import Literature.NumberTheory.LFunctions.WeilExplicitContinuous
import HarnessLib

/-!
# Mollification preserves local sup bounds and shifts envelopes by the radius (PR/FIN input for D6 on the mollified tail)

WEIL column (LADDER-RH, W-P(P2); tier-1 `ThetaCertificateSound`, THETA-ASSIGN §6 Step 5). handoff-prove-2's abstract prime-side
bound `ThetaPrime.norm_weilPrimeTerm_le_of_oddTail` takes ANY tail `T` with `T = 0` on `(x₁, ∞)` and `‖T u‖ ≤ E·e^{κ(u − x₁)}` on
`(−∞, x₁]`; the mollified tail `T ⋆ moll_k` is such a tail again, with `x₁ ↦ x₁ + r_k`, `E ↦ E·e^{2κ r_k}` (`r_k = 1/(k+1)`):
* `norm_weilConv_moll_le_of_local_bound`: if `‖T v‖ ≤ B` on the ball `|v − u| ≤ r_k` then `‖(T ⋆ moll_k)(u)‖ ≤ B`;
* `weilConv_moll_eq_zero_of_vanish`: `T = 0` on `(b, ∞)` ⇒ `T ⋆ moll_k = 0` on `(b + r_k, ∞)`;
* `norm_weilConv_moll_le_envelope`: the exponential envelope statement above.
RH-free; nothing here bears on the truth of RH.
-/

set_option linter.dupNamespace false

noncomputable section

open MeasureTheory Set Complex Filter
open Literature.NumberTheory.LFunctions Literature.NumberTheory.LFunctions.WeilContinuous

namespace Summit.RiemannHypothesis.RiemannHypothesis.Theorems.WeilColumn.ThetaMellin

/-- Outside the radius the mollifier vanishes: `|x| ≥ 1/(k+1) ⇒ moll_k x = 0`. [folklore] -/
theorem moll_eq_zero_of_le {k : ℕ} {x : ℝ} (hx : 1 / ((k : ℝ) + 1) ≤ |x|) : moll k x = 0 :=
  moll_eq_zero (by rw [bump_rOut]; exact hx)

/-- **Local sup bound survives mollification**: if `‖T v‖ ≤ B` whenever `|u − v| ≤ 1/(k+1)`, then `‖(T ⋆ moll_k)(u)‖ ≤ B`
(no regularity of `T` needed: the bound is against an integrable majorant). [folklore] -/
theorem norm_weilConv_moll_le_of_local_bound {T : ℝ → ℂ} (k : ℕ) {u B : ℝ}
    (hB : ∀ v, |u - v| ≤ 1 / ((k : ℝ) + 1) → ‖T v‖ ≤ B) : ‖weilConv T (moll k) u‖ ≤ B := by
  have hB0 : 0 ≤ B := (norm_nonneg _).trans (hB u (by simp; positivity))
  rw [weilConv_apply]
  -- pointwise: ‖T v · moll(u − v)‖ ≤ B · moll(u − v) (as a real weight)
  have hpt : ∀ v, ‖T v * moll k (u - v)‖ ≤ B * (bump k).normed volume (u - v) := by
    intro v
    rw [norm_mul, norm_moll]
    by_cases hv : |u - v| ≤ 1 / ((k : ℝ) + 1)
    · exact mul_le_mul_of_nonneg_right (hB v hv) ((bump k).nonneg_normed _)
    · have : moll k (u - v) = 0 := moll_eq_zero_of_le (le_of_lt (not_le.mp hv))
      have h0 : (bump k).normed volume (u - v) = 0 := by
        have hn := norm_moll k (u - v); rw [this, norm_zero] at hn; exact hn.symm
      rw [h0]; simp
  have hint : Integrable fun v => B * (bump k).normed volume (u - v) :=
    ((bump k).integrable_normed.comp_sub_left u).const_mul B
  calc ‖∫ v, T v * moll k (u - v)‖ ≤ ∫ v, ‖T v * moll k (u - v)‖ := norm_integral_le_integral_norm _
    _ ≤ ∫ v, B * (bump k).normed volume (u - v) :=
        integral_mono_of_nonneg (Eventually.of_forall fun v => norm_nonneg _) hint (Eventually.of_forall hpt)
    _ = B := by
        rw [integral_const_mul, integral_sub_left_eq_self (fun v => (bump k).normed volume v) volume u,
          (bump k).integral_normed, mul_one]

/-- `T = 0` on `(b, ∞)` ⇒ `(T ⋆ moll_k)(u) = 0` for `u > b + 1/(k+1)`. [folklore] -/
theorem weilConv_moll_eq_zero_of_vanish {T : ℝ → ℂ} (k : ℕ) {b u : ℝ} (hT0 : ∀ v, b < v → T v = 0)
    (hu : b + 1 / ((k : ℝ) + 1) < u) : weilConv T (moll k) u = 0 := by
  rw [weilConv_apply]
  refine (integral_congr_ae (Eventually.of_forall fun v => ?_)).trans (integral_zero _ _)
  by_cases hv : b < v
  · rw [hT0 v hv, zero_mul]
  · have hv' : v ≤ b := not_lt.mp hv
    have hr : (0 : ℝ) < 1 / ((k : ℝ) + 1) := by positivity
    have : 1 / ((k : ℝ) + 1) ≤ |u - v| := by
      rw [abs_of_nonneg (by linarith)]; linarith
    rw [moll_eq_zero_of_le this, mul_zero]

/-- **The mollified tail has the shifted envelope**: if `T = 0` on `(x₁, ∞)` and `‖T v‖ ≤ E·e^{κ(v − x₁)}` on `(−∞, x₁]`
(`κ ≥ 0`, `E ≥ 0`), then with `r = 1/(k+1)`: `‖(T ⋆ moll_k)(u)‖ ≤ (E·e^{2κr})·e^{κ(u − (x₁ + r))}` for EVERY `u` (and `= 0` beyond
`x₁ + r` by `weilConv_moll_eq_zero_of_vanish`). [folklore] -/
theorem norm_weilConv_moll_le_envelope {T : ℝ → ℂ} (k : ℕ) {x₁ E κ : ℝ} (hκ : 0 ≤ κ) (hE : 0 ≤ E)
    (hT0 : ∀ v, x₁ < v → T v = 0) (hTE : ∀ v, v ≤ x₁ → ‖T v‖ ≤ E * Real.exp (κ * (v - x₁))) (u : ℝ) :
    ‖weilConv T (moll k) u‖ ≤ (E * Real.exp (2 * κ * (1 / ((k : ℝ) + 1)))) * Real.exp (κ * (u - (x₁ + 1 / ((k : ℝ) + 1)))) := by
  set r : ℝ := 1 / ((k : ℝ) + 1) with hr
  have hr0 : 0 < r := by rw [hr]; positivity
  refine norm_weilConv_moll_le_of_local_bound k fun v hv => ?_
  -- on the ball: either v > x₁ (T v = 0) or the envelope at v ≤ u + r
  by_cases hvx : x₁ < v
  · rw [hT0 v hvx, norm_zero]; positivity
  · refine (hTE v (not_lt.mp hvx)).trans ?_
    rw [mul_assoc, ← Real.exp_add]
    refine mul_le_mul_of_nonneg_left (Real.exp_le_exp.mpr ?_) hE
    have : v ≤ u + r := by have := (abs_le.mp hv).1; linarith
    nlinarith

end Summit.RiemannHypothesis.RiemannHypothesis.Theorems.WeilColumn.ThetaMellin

» **TASK TO CARRY OUT**
Could you write out the full data verbatim?

» **EXERCISE OUTPUT**
import Literature.NumberTheory.LFunctions.WeilExplicitContinuous
import HarnessLib

/-!
# Mollification preserves local sup bounds and shifts envelopes by the radius (PR/FIN input for D6 on the mollified tail)

WEIL column (LADDER-RH, W-P(P2); tier-1 `ThetaCertificateSound`, THETA-ASSIGN §6 Step 5). handoff-prove-2's abstract prime-side
bound `ThetaPrime.norm_weilPrimeTerm_le_of_oddTail` takes ANY tail `T` with `T = 0` on `(x₁, ∞)` and `‖T u‖ ≤ E·e^{κ(u − x₁)}` on
`(−∞, x₁]`; the mollified tail `T ⋆ moll_k` is such a tail again, with `x₁ ↦ x₁ + r_k`, `E ↦ E·e^{2κ r_k}` (`r_k = 1/(k+1)`):
* `norm_weilConv_moll_le_of_local_bound`: if `‖T v‖ ≤ B` on the ball `|v − u| ≤ r_k` then `‖(T ⋆ moll_k)(u)‖ ≤ B`;
* `weilConv_moll_eq_zero_of_vanish`: `T = 0` on `(b, ∞)` ⇒ `T ⋆ moll_k = 0` on `(b + r_k, ∞)`;
* `norm_weilConv_moll_le_envelope`: the exponential envelope statement above.
RH-free; nothing here bears on the truth of RH.
-/

set_option linter.dupNamespace false

noncomputable section

open MeasureTheory Set Complex Filter
open Literature.NumberTheory.LFunctions Literature.NumberTheory.LFunctions.WeilContinuous

namespace Summit.RiemannHypothesis.RiemannHypothesis.Theorems.WeilColumn.ThetaMellin

/-- Outside the radius the mollifier vanishes: `|x| ≥ 1/(k+1) ⇒ moll_k x = 0`. [folklore] -/
theorem moll_eq_zero_of_le {k : ℕ} {x : ℝ} (hx : 1 / ((k : ℝ) + 1) ≤ |x|) : moll k x = 0 :=
  moll_eq_zero (by rw [bump_rOut]; exact hx)

/-- **Local sup bound survives mollification**: if `‖T v‖ ≤ B` whenever `|u − v| ≤ 1/(k+1)`, then `‖(T ⋆ moll_k)(u)‖ ≤ B`
(no regularity of `T` needed: the bound is against an integrable majorant). [folklore] -/
theorem norm_weilConv_moll_le_of_local_bound {T : ℝ → ℂ} (k : ℕ) {u B : ℝ}
    (hB : ∀ v, |u - v| ≤ 1 / ((k : ℝ) + 1) → ‖T v‖ ≤ B) : ‖weilConv T (moll k) u‖ ≤ B := by
  have hB0 : 0 ≤ B := (norm_nonneg _).trans (hB u (by simp; positivity))
  rw [weilConv_apply]
  -- pointwise: ‖T v · moll(u − v)‖ ≤ B · moll(u − v) (as a real weight)
  have hpt : ∀ v, ‖T v * moll k (u - v)‖ ≤ B * (bump k).normed volume (u - v) := by
    intro v
    rw [norm_mul, norm_moll]
    by_cases hv : |u - v| ≤ 1 / ((k : ℝ) + 1)
    · exact mul_le_mul_of_nonneg_right (hB v hv) ((bump k).nonneg_normed _)
    · have : moll k (u - v) = 0 := moll_eq_zero_of_le (le_of_lt (not_le.mp hv))
      have h0 : (bump k).normed volume (u - v) = 0 := by
        have hn := norm_moll k (u - v); rw [this, norm_zero] at hn; exact hn.symm
      rw [h0]; simp
  have hint : Integrable fun v => B * (bump k).normed volume (u - v) :=
    ((bump k).integrable_normed.comp_sub_left u).const_mul B
  calc ‖∫ v, T v * moll k (u - v)‖ ≤ ∫ v, ‖T v * moll k (u - v)‖ := norm_integral_le_integral_norm _
    _ ≤ ∫ v, B * (bump k).normed volume (u - v) :=
        integral_mono_of_nonneg (Eventually.of_forall fun v => norm_nonneg _) hint (Eventually.of_forall hpt)
    _ = B := by
        rw [integral_const_mul, integral_sub_left_eq_self (fun v => (bump k).normed volume v) volume u,
          (bump k).integral_normed, mul_one]

/-- `T = 0` on `(b, ∞)` ⇒ `(T ⋆ moll_k)(u) = 0` for `u > b + 1/(k+1)`. [folklore] -/
theorem weilConv_moll_eq_zero_of_vanish {T : ℝ → ℂ} (k : ℕ) {b u : ℝ} (hT0 : ∀ v, b < v → T v = 0)
    (hu : b + 1 / ((k : ℝ) + 1) < u) : weilConv T (moll k) u = 0 := by
  rw [weilConv_apply]
  refine (integral_congr_ae (Eventually.of_forall fun v => ?_)).trans (integral_zero _ _)
  by_cases hv : b < v
  · rw [hT0 v hv, zero_mul]
  · have hv' : v ≤ b := not_lt.mp hv
    have hr : (0 : ℝ) < 1 / ((k : ℝ) + 1) := by positivity
    have : 1 / ((k : ℝ) + 1) ≤ |u - v| := by
      rw [abs_of_nonneg (by linarith)]; linarith
    rw [moll_eq_zero_of_le this, mul_zero]

/-- **The mollified tail has the shifted envelope**: if `T = 0` on `(x₁, ∞)` and `‖T v‖ ≤ E·e^{κ(v − x₁)}` on `(−∞, x₁]`
(`κ ≥ 0`, `E ≥ 0`), then with `r = 1/(k+1)`: `‖(T ⋆ moll_k)(u)‖ ≤ (E·e^{2κr})·e^{κ(u − (x₁ + r))}` for EVERY `u` (and `= 0` beyond
`x₁ + r` by `weilConv_moll_eq_zero_of_vanish`). [folklore] -/
theorem norm_weilConv_moll_le_envelope {T : ℝ → ℂ} (k : ℕ) {x₁ E κ : ℝ} (hκ : 0 ≤ κ) (hE : 0 ≤ E)
    (hT0 : ∀ v, x₁ < v → T v = 0) (hTE : ∀ v, v ≤ x₁ → ‖T v‖ ≤ E * Real.exp (κ * (v - x₁))) (u : ℝ) :
    ‖weilConv T (moll k) u‖ ≤ (E * Real.exp (2 * κ * (1 / ((k : ℝ) + 1)))) * Real.exp (κ * (u - (x₁ + 1 / ((k : ℝ) + 1)))) := by
  set r : ℝ := 1 / ((k : ℝ) + 1) with hr
  have hr0 : 0 < r := by rw [hr]; positivity
  refine norm_weilConv_moll_le_of_local_bound k fun v hv => ?_
  -- on the ball: either v > x₁ (T v = 0) or the envelope at v ≤ u + r
  by_cases hvx : x₁ < v
  · rw [hT0 v hvx, norm_zero]; positivity
  · refine (hTE v (not_lt.mp hvx)).trans ?_
    rw [mul_assoc, ← Real.exp_add]
    refine mul_le_mul_of_nonneg_left (Real.exp_le_exp.mpr ?_) hE
    have : v ≤ u + r := by have := (abs_le.mp hv).1; linarith
    nlinarith

end Summit.RiemannHypothesis.RiemannHypothesis.Theorems.WeilColumn.ThetaMellin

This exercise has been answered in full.